REQUIREMENT: Each line of the data below that contains "proved" must be copied.

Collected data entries
#####

import Summits.QuantumFields.YangMills.Theorems.BalabanUVNodesRateCarriersOfRecord13
import Literature.MathematicalPhysics.QuantumFieldTheory.Balaban1983to89.T4BetaReadOutLipschitz

/-!
# BalabanUVNodes ∕ N27 = binder B5 — THE FIRST PRODUCER OF THE (D4) READ-OUT BINDER `YMDAG.UVSplit.ReadOutAt D u`, in the landed PROBES currency of
# `T4BetaReadOutLipschitz` §3, and its instance at node U3's bundle of record `u3OfRecord₁₃ θ uo k` (window clause FREE, letter signs from `uo.Signs`)

Cell `pub-ymgap` (HUMAN RULING D-0062 Track A; director-ym №197 ∕ HUMAN RULING D-0149 work-bound push), width seat `pub-ymgap-dag-n27-w1` (gen 0) on NODE n27
(B5 composite); W-SEAT START LIST v2 §2 «n27 B5 composite» ITEM 1: of the K4 rate slots of dag-n27-c's leaf C `…N27SpineGivenEndpointR13SepCoPHProducers`
(p576169) ∕ leaf F, every slot reads a PRODUCER's landed currency EXCEPT (D4), which is the bare binder
`hD4 : … ReadOutAt (datumOfRecord₁₃CoPH F 2 θ hP) (u3OfRecord₁₃ θ.toStage13Params (…).u3Objects θ.γ) k)`; the tree had CONSUMERS of `ReadOutAt` only
(`YMDAG.UVSplit.n17At_of_u3`, `YMDAG.N17.n17At_of_readOutAt`, `N19InEdgesAtRecord.histCompanions_of_readOutAt`) and no constructor.  Filed
`--kind proof --supports stmt-QuantumFields-20544 --as helper` (K3⁷ `SpineGivenEndpointR13SepCoPH`); COUNT-NEUTRAL.  [I] = [Balaban1987RG1].

WHAT IS KERNEL-CHECKED (theorems only; 0 `def`, 0 `sorry`, standard axioms).
* §1 `readOutAt_of_probes` — **(D4) PRODUCED from a finite PROBE RECIPE** `PB : Probes u.C u.C.BgB V ι` (run B) and its transport `PB.transportTo` (run A):
  the ∃-witnesses of `ReadOutAt D u` are `𝒜A := PB.transportTo.Analytic α`, `𝒜B := PB.Analytic α`, `rA := PB.transportTo.recipe`, `rB := PB.recipe`; the two
  UNPRINTED read-out binders `ReadBoundedOn` ∕ `ReadCovariantOn` are DISCHARGED by `Probes.readBoundedOn_recipe` ∕ `Probes.readCovariantOn_recipe` (the Cauchy
  estimate [I] (4.3)–(4.5) + the locality sum) at the located constant `8K∕α²`, enlarged to the bundle's letter `u.cr` under the displayed `8K∕α² ≤ u.cr`
  (`Probes.localitySum_mono`); `0 ≤ u.cr` then follows from `Probes.localitySum_nonneg`.  What stays DISPLAYED: the window∕box clause, `RepresentsA∕B` (the
  datum's β-function IS the recipe's read-out of the functionals, [I] (1.20)–(1.22) p. 264), the (1.17)∕(4.4)-type analyticity of the slices on the window,
  `LocalitySum`, non-empty probe sets, and the four remaining letter signs.
* §2 `readOutAt_u3OfRecord₁₃_of_probes` — the same AT NODE U3's BUNDLE OF RECORD `u3OfRecord₁₃ θ uo k` (`Thm/BalabanUVNodesRateCarriersOfRecord13`): its window
  IS `Window θ.γ` with radius `θ.γ`, so the box clause is FREE (`T4BetaReadOut.extd_mem_window`), and the five signs are the object block's `uo.Signs`; the
  keyed family form `forall_readOutAt_u3OfRecord₁₃_of_probes` is the shape of leaf C∕F's `hD4` binder for ANY parameter type `Θ F` over `Stage13Params` (`toS`,
  e.g. `Stage13HParams.toStage13Params`), ANY key `P`, ANY datum key `Dk` and ANY object reading `uo` (`N`-generic, guard-generic: instantiate
  `P F θ := θ.Provisos₁₃CoPH F N ∧ guard ∧ θ.Admissible F N`, `Dk := datumOfRecord₁₃CoPH …`, `uo F θ := (…ofRecordAdm…).u3Objects θ.γ`).
* NOT HERE (one declarer per statement, dag-lead DEDUP-354 ADJACENCY-2): the (q3) junk test «(D4) with a box-blind functional forces a box-constant β» is
  dag-n18-w2's (`…N18U3TowerGuards`, `boxwiseConstant_of_readOutAt_blind`) ∕ dag-n17-w2's (`…N17D4ReadOutAtRecord13` §2); the four-binder REDUCTION of (D4) at
  the bundle of record is dag-n17-w2's §1.  This file is the PROBES-currency producer only.

HONEST FRAMING.  [bookkeeping ∕ folklore]: ∃-packaging of the tree's recipe theorems; NO estimate of Bałaban's is proved or asserted; the
analytic inputs of (D4) (representation of the datum's β-functions by the recipe, slice analyticity, the locality sum `K`, non-empty probe sets) remain
HYPOTHESES inhabited for no family today; NE4 ∕ NE5 ∕ NE9 NOT PRINTED for d = 4 and NOT proved; nothing instantiated at Bałaban's objects; no
`Provisos₁₃CoPH` inhabitant claimed (K0⁷ open); N17 ∕ N27 NOT discharged; K3⁷ NOT claimed; route rev 25 and the skeleton of record UNTOUCHED; counts UNMOVED
(typed 28∕28 · discharged 5∕27, A 5∕28); one finite four-torus programme at fixed `ε` — R4 closes the conditional rung `BalabanLadder.UV` only: NOT ℝ⁴, NOT
infinite volume, NOT OS, NOT a mass gap, NOT Clay.  No decl below carries a cite tag.
-/

namespace Summit.QuantumFields.YangMills.BalabanUVNodes.N27ReadOutAtOfProbes

open Literature.MathematicalPhysics.QuantumFieldTheory.Balaban1983to89
open Literature.MathematicalPhysics.QuantumFieldTheory.Balaban1983to89.T4Continuum
open Literature.MathematicalPhysics.QuantumFieldTheory.Balaban1983to89.T4OutputRate (Carriers Functional Window)
open Literature.MathematicalPhysics.QuantumFieldTheory.Balaban1983to89.T4BetaReadOut (Slice ReadOut RepresentsA RepresentsB extd_mem_window)
open Literature.MathematicalPhysics.QuantumFieldTheory.Balaban1983to89.T4BetaReadOutLipschitz (ReadBoundedOn ReadCovariantOn Probes)
open Literature.MathematicalPhysics.QuantumFieldTheory.Balaban1983to89.T4FlagMemory (extd)
open Literature.MathematicalPhysics.QuantumFieldTheory.Balaban1983to89.FlowStep (Box HBeta)
open YMDAG.UVSplit
open Node00 (Stage13Params U3Objects₁₁)

variable {F : T4Family} {N : ℕ} [NeZero N]

/-! ## §1 (D4) produced from a probe recipe -/

section Generic

variable {V : Type*} [NormedAddCommGroup V] [NormedSpace ℂ V] {ι : Type*}

/-- The locality sum is monotone in its constant (`Σ … ≤ K ≤ K'`). [folklore] -/
theorem localitySum_mono {C : Carriers} {Bg : Type} (P : Probes C Bg V ι) {κ K K' : ℝ} (hK : P.LocalitySum κ K) (hKK' : K ≤ K') :
    P.LocalitySum κ K' :=
  fun k => (hK k).trans hKK'

/-- **(D4) `ReadOutAt D u` PRODUCED FROM A PROBE RECIPE** (run B's probes `PB`, run A's = `PB.transportTo`): the read-out classes are the analytic classes of
radius `α`, the recipes are the probe recipes, `ReadBoundedOn` ∕ `ReadCovariantOn` are the tree's `readBoundedOn_recipe` ∕ `readCovariantOn_recipe` at
`8K∕α²`, enlarged to the letter `u.cr`; everything else is displayed.  NOT a discharge of (D4) at any datum of record: the representation clauses, the
analyticity of the slices and the locality sum are hypotheses. [bookkeeping] -/
theorem readOutAt_of_probes (D : Datum F N) (u : U3Carriers) (PB : Probes u.C u.C.BgB V ι) {α K : ℝ}
    (hW : ∀ k (v : Fin (k + 1) → ℝ), v ∈ Box u.γ k → extd v ∈ u.W)
    (hA : RepresentsA u.EA PB.transportTo.recipe u.γ D.βfun) (hB : RepresentsB u.EB PB.recipe u.γ D.βfun)
    (hanA : ∀ g ∈ u.W, u.EA g ∈ PB.transportTo.Analytic α)
    (hanB : ∀ b : ℝ, 0 < b → b ≤ u.γ → ∀ g ∈ u.W, u.EB b g ∈ PB.Analytic α)
    (hα : 0 < α) (hK : PB.LocalitySum u.κ K) (hne : ∀ k, (PB.idx k).Nonempty) (hcr : 8 * K / α ^ 2 ≤ u.cr)
    (hC₅ : 0 ≤ u.C₅) (hθ : 0 ≤ u.θ) (hω : 0 ≤ u.ω) (hθρ : u.θ ≤ u.ρ) (hωρ : u.ω ≤ u.ρ) :
    ReadOutAt D u := by
  have hα2 : 0 < α ^ 2 := pow_pos hα 2
  have h8K : 8 * K ≤ u.cr * α ^ 2 := (div_le_iff₀ hα2).mp hcr
  -- enlarge the locality constant so that `8 K' / α² = u.cr` exactly
  have hKK' : K ≤ u.cr * α ^ 2 / 8 := by
    rw [le_div_iff₀ (by norm_num : (0 : ℝ) < 8)]
    linarith
  have hK' : PB.LocalitySum u.κ (u.cr * α ^ 2 / 8) := localitySum_mono PB hK hKK'
  have hcr' : 8 * (u.cr * α ^ 2 / 8) / α ^ 2 = u.cr := by
    field_simp
  have hbd : ReadBoundedOn (PB.transportTo.Analytic α) PB.transportTo.recipe u.κ u.cr := by
    have h := PB.transportTo.readBoundedOn_recipe hα hK' hne
    rwa [hcr'] at h
  have hcov : ReadCovariantOn (PB.transportTo.Analytic α) (PB.Analytic α) PB.transportTo.recipe PB.recipe u.κ u.cr := by
    have h := PB.readCovariantOn_recipe hα hK' hne
    rwa [hcr'] at h
  have hcr0 : 0 ≤ u.cr :=
    le_trans (div_nonneg (mul_nonneg (by norm_num) (PB.localitySum_nonneg hK)) hα2.le) hcr
  exact ⟨PB.transportTo.Analytic α, PB.Analytic α, PB.transportTo.recipe, PB.recipe, hW, hA, hB, hanA, hanB, hbd, hcov, hcr0,
    hC₅, hθ, hω, hθρ, hωρ⟩

end Generic

/-! ## §2 At node U3's bundle of record `u3OfRecord₁₃ θ uo k` -/

section AtRecord

variable {V : Type*} [NormedAddCommGroup V] [NormedSpace ℂ V] {ι : Type*}

/-- **(D4) AT NODE U3's BUNDLE OF RECORD** `u3OfRecord₁₃ θ uo k` (Stage-13 parameters `θ`, U3 objects `uo`, run length `k`), for ANY datum `D`, from a probe
recipe on the level-`k` carriers: the bundle's window IS `Window θ.γ` with radius `θ.γ`, so the box clause is FREE (`extd_mem_window`); the five letter
signs are `uo.Signs`; the rest as in §1 with `κ = uo.κ`, `cr = uo.cr`.  NOT a discharge. [bookkeeping] -/
theorem readOutAt_u3OfRecord₁₃_of_probes (θ : Stage13Params F N) (uo : U3Objects₁₁) (hs : uo.Signs) (k : ℕ) (D : Datum F N)
    (PB : Probes (uo.levelCarriers k) (uo.levelCarriers k).BgB V ι) {α K : ℝ}
    (hA : RepresentsA (uo.EA k) PB.transportTo.recipe θ.γ D.βfun) (hB : RepresentsB (uo.EB k) PB.recipe θ.γ D.βfun)
    (hanA : ∀ g ∈ Window θ.γ, uo.EA k g ∈ PB.transportTo.Analytic α)
    (hanB : ∀ b : ℝ, 0 < b → b ≤ θ.γ → ∀ g ∈ Window θ.γ, uo.EB k b g ∈ PB.Analytic α)
    (hα : 0 < α) (hK : PB.LocalitySum uo.κ K) (hne : ∀ j, (PB.idx j).Nonempty) (hcr : 8 * K / α ^ 2 ≤ uo.cr) :
    ReadOutAt D (u3OfRecord₁₃ θ uo k) :=
  readOutAt_of_probes D (u3OfRecord₁₃ θ uo k) PB (fun _ _ hv => extd_mem_window hv) hA hB hanA hanB hα hK hne hcr
    hs.C₅_nonneg hs.θ₅_pos.le hs.ω_nonneg hs.θ₅_le_ρ hs.ω_le_ρ

/-- **THE KEYED FAMILY FORM** (the shape of leaf C∕F's `hD4` binder): for ANY parameter type `Θ F` read into Stage-13 parameters by `toS` (e.g. def-T's
`Stage13HParams.toStage13Params`), ANY key `P F θ` (e.g. provisos ∧ guard ∧ admissible), ANY datum key `Dk` (e.g. `datumOfRecord₁₃CoPH F N θ hP`) and ANY
object reading `uo F θ` (e.g. node00-def-W1's `(…ofRecordAdm…).u3Objects θ.γ`) with its signs under the key, per-tuple and per-run-length probe data with
the §2 clauses give `ReadOutAt (Dk F θ h) (u3OfRecord₁₃ (toS F θ) (uo F θ) k)` under the key.  NOT a discharge. [bookkeeping] -/
theorem forall_readOutAt_u3OfRecord₁₃_of_probes {Θ : T4Family → Type*} (toS : (F : T4Family) → Θ F → Stage13Params F N)
    (P : (F : T4Family) → Θ F → Prop) (Dk : (F : T4Family) → (θ : Θ F) → P F θ → Datum F N) (uo : (F : T4Family) → Θ F → U3Objects₁₁)
    (hs : ∀ (F : T4Family) (θ : Θ F), P F θ → (uo F θ).Signs)
    (hprobes : ∀ (F : T4Family) (θ : Θ F) (h : P F θ) (k : ℕ),
      ∃ (V : Type) (_ : NormedAddCommGroup V) (_ : NormedSpace ℂ V) (ι : Type)
        (PB : Probes ((uo F θ).levelCarriers k) ((uo F θ).levelCarriers k).BgB V ι) (α K : ℝ),
        RepresentsA ((uo F θ).EA k) PB.transportTo.recipe (toS F θ).γ (Dk F θ h).βfun ∧
        RepresentsB ((uo F θ).EB k) PB.recipe (toS F θ).γ (Dk F θ h).βfun ∧
        (∀ g ∈ Window (toS F θ).γ, (uo F θ).EA k g ∈ PB.transportTo.Analytic α) ∧
        (∀ b : ℝ, 0 < b → b ≤ (toS F θ).γ → ∀ g ∈ Window (toS F θ).γ, (uo F θ).EB k b g ∈ PB.Analytic α) ∧
        0 < α ∧ PB.LocalitySum (uo F θ).κ K ∧ (∀ j, (PB.idx j).Nonempty) ∧ 8 * K / α ^ 2 ≤ (uo F θ).cr) :
    ∀ (F : T4Family) (θ : Θ F) (h : P F θ) (k : ℕ), ReadOutAt (Dk F θ h) (u3OfRecord₁₃ (toS F θ) (uo F θ) k) := by
  intro F θ h k
  obtain ⟨V, _, _, ι, PB, α, K, hA, hB, hanA, hanB, hα, hK, hne, hcr⟩ := hprobes F θ h k
  exact readOutAt_u3OfRecord₁₃_of_probes (toS F θ) (uo F θ) (hs F θ h) k (Dk F θ h) PB hA hB hanA hanB hα hK hne hcr

end AtRecord


end Summit.QuantumFields.YangMills.BalabanUVNodes.N27ReadOutAtOfProbes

#####

ANSWER BELOW:
HONEST FRAMING.  [bookkeeping ∕ folklore]: ∃-packaging of the tree's recipe theorems; NO estimate of Bałaban's is proved or asserted; the
HYPOTHESES inhabited for no family today; NE4 ∕ NE5 ∕ NE9 NOT PRINTED for d = 4 and NOT proved; nothing instantiated at Bałaban's objects; no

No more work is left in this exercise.